● Assignment:
Begin at the line containing "WHAT IS PROVED" in the entries below and end at the line containing "NUMBERS (this seat's"; transcribe that range exactly and nothing outside it.

● Input data:
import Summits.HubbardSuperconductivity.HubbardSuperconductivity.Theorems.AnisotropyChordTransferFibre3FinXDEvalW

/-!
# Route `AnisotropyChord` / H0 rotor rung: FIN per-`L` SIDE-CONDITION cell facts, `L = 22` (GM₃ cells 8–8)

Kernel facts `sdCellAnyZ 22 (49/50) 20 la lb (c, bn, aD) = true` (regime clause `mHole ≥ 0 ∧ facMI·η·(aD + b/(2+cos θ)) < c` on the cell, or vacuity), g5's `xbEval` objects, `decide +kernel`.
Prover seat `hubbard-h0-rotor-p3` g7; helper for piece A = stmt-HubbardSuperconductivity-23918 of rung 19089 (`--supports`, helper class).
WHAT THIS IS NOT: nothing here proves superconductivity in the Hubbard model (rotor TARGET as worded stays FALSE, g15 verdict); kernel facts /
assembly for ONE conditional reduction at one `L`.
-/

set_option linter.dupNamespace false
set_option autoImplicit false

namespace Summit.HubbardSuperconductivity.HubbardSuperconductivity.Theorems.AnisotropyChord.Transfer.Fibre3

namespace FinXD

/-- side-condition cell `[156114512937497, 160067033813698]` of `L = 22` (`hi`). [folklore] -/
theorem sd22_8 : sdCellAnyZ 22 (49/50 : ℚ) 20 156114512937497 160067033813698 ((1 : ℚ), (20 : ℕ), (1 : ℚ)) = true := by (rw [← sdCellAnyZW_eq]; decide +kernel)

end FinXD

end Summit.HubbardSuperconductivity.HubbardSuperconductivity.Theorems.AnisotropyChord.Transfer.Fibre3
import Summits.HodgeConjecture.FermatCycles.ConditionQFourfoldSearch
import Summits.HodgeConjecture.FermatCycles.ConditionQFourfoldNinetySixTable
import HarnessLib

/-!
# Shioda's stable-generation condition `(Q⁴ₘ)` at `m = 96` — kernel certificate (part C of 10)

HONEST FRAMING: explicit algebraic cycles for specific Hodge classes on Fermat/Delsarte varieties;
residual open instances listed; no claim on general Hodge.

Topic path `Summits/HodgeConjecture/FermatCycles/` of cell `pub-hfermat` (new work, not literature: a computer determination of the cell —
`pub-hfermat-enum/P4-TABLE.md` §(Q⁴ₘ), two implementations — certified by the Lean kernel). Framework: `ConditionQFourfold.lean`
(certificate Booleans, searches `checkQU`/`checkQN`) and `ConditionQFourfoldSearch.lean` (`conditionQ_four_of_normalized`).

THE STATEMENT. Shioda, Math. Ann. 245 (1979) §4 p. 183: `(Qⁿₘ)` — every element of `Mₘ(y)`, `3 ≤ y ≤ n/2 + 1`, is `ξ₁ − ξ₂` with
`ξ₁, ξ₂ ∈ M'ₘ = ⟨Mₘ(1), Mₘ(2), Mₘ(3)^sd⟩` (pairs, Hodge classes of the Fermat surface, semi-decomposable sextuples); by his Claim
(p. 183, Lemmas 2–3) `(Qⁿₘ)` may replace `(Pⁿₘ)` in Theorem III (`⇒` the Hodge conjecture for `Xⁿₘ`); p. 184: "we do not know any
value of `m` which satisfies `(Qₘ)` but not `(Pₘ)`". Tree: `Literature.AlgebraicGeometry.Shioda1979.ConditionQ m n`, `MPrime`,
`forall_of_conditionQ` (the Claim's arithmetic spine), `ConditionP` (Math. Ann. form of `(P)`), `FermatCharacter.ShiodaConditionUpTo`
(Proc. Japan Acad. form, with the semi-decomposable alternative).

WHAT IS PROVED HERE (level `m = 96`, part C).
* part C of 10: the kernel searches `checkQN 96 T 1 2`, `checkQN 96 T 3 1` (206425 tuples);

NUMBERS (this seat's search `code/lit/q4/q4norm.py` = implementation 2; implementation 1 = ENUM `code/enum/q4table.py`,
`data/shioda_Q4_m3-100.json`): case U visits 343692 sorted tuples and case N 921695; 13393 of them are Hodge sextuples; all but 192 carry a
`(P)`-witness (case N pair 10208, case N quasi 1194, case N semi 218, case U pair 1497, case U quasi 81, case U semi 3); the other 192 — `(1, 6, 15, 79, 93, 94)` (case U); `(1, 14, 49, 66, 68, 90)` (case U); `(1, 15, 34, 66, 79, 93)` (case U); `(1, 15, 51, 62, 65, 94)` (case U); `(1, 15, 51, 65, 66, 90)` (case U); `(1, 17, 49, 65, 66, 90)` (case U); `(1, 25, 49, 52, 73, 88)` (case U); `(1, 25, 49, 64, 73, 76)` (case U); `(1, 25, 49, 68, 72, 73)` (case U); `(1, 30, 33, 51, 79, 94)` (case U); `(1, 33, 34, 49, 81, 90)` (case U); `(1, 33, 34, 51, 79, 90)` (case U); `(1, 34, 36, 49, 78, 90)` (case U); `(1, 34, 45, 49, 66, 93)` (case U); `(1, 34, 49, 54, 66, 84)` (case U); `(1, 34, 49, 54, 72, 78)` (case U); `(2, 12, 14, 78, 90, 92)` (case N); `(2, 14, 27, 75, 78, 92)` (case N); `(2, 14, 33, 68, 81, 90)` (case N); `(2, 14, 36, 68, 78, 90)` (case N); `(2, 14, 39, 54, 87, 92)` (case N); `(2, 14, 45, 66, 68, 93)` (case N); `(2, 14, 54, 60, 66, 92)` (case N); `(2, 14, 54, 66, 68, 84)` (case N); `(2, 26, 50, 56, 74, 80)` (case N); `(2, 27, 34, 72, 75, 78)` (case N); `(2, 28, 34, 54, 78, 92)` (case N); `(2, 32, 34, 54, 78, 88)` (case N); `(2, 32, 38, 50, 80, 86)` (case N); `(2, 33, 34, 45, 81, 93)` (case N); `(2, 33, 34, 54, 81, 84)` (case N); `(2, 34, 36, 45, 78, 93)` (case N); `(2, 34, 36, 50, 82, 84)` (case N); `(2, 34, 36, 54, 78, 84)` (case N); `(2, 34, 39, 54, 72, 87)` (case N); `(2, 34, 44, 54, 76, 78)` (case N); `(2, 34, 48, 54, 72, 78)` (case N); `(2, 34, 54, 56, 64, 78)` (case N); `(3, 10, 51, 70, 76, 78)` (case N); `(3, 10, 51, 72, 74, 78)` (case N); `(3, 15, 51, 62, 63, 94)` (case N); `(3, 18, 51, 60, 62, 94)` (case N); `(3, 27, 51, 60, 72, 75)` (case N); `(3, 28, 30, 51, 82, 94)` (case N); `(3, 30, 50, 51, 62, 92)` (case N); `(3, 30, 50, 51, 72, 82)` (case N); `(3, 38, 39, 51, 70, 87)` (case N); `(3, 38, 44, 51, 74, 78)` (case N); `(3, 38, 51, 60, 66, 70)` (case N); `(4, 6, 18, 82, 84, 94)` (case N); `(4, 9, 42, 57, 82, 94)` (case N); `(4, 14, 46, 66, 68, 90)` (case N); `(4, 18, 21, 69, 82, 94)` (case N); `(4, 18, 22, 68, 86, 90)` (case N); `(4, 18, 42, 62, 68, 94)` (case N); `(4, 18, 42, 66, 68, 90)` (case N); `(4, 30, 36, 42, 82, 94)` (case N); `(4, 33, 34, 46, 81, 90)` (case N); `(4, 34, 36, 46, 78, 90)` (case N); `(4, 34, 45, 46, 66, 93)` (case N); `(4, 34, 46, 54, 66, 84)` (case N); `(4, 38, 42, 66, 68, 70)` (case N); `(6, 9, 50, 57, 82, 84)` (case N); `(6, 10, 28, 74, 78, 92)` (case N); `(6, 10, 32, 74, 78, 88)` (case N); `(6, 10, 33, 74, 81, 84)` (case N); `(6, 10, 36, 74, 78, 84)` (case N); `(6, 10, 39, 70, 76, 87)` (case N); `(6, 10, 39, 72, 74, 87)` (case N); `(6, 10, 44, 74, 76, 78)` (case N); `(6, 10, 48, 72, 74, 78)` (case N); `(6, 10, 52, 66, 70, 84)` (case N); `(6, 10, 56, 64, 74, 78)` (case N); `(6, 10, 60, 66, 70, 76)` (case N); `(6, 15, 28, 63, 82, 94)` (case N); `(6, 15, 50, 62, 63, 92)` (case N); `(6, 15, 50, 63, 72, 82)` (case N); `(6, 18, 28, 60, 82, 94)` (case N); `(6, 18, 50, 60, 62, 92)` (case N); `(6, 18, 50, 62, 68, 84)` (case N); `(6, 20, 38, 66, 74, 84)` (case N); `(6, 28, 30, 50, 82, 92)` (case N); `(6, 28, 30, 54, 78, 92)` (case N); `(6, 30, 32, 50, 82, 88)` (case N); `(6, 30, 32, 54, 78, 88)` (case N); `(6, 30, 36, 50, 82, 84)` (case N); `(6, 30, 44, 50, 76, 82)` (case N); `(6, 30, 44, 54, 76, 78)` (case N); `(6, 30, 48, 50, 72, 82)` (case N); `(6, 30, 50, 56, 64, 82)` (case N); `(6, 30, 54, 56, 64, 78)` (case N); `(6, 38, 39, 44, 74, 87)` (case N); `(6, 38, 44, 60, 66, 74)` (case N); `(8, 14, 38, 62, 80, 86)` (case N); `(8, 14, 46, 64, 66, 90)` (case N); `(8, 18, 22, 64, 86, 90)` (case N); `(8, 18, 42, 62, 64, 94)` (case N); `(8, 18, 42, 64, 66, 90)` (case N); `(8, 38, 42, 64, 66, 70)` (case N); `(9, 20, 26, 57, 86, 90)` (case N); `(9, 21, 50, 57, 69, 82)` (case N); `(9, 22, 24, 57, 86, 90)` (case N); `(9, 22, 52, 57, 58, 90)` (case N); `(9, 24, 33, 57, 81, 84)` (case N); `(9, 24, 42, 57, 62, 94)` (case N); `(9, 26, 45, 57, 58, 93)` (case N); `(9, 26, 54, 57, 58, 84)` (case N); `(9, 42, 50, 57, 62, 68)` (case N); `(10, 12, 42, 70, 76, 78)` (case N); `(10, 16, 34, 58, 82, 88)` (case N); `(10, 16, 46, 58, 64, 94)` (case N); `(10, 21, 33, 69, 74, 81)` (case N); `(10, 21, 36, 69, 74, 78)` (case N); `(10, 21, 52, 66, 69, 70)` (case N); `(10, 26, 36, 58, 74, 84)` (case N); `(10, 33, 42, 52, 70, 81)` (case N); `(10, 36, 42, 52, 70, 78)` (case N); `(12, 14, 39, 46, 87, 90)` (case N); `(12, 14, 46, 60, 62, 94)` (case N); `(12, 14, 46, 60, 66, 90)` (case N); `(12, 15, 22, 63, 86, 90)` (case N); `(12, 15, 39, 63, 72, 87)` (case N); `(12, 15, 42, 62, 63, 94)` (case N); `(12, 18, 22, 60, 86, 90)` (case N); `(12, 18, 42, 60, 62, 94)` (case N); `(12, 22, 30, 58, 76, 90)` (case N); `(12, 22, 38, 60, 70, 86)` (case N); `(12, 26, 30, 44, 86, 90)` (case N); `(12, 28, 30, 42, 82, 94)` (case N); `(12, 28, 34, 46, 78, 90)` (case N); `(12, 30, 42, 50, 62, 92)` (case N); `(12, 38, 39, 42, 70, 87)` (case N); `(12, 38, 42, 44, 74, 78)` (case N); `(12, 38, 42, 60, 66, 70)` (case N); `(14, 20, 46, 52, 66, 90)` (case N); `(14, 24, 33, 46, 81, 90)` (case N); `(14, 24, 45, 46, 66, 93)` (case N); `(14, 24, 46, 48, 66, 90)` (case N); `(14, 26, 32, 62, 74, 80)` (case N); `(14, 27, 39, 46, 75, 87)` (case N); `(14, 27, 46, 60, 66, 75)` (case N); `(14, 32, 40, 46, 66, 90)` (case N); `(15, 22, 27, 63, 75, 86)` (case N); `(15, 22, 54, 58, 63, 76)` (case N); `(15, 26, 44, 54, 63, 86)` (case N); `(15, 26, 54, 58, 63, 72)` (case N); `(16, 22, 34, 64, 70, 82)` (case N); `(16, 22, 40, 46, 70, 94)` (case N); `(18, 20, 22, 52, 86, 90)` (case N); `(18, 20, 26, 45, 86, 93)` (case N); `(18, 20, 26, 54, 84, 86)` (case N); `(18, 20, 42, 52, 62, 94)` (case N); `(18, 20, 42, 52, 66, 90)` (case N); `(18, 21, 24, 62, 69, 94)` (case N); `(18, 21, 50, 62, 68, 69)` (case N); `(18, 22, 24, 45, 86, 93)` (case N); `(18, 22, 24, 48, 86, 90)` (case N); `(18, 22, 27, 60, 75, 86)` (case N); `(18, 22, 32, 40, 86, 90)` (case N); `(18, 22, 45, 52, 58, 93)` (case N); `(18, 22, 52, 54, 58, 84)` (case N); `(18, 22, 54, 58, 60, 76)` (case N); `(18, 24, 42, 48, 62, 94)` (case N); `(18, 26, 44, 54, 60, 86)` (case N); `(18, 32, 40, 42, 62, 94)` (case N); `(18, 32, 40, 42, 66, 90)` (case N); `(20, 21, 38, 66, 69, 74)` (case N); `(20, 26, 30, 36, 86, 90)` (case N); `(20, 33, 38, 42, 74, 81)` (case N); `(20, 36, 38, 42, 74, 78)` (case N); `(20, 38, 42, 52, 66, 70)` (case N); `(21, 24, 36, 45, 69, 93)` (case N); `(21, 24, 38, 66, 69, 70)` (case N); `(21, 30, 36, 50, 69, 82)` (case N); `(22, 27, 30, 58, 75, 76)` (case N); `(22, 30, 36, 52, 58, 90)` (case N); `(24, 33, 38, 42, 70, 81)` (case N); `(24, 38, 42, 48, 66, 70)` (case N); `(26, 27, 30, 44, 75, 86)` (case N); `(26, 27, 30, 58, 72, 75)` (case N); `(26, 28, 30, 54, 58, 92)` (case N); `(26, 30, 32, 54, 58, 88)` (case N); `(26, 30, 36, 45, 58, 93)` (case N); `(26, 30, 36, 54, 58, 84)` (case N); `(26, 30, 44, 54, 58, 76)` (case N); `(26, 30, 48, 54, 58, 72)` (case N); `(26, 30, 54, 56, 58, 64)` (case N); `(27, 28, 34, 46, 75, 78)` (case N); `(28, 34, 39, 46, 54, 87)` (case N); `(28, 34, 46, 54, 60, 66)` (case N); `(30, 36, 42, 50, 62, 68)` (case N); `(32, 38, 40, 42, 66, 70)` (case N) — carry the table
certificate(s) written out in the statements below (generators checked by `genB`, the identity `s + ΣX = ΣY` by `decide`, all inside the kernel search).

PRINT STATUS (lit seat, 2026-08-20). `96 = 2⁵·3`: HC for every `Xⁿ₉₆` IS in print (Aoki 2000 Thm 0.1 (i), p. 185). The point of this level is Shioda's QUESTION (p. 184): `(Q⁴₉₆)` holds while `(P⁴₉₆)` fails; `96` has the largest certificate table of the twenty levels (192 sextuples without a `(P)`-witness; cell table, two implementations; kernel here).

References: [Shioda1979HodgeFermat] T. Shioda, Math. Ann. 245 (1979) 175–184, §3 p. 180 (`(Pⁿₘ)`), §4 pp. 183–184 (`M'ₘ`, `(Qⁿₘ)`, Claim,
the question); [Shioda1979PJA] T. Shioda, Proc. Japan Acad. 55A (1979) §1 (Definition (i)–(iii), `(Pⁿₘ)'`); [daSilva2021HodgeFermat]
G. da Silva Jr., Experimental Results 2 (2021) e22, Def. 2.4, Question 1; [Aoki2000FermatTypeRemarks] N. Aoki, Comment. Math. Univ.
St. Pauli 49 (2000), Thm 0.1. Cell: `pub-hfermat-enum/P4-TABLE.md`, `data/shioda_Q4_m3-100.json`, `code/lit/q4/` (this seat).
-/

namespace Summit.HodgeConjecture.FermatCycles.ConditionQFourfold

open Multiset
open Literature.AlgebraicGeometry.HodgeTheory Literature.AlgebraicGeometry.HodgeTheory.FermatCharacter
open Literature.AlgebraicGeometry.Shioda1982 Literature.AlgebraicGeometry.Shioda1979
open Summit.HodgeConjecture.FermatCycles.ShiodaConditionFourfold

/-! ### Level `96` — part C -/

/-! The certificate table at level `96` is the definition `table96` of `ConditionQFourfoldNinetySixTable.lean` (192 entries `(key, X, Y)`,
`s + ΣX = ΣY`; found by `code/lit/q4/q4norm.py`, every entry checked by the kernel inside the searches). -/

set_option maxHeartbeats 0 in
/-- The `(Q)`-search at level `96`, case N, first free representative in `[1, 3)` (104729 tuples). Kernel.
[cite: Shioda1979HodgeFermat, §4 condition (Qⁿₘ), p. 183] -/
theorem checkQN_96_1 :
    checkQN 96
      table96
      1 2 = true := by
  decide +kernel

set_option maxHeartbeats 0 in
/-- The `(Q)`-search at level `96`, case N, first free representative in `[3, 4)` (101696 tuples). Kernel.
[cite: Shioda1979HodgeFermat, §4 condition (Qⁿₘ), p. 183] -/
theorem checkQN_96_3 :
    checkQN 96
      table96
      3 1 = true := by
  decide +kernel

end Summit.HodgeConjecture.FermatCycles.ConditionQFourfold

● Result for this task:
WHAT IS PROVED HERE (level `m = 96`, part C).
* part C of 10: the kernel searches `checkQN 96 T 1 2`, `checkQN 96 T 3 1` (206425 tuples);

NUMBERS (this seat's search `code/lit/q4/q4norm.py` = implementation 2; implementation 1 = ENUM `code/enum/q4table.py`,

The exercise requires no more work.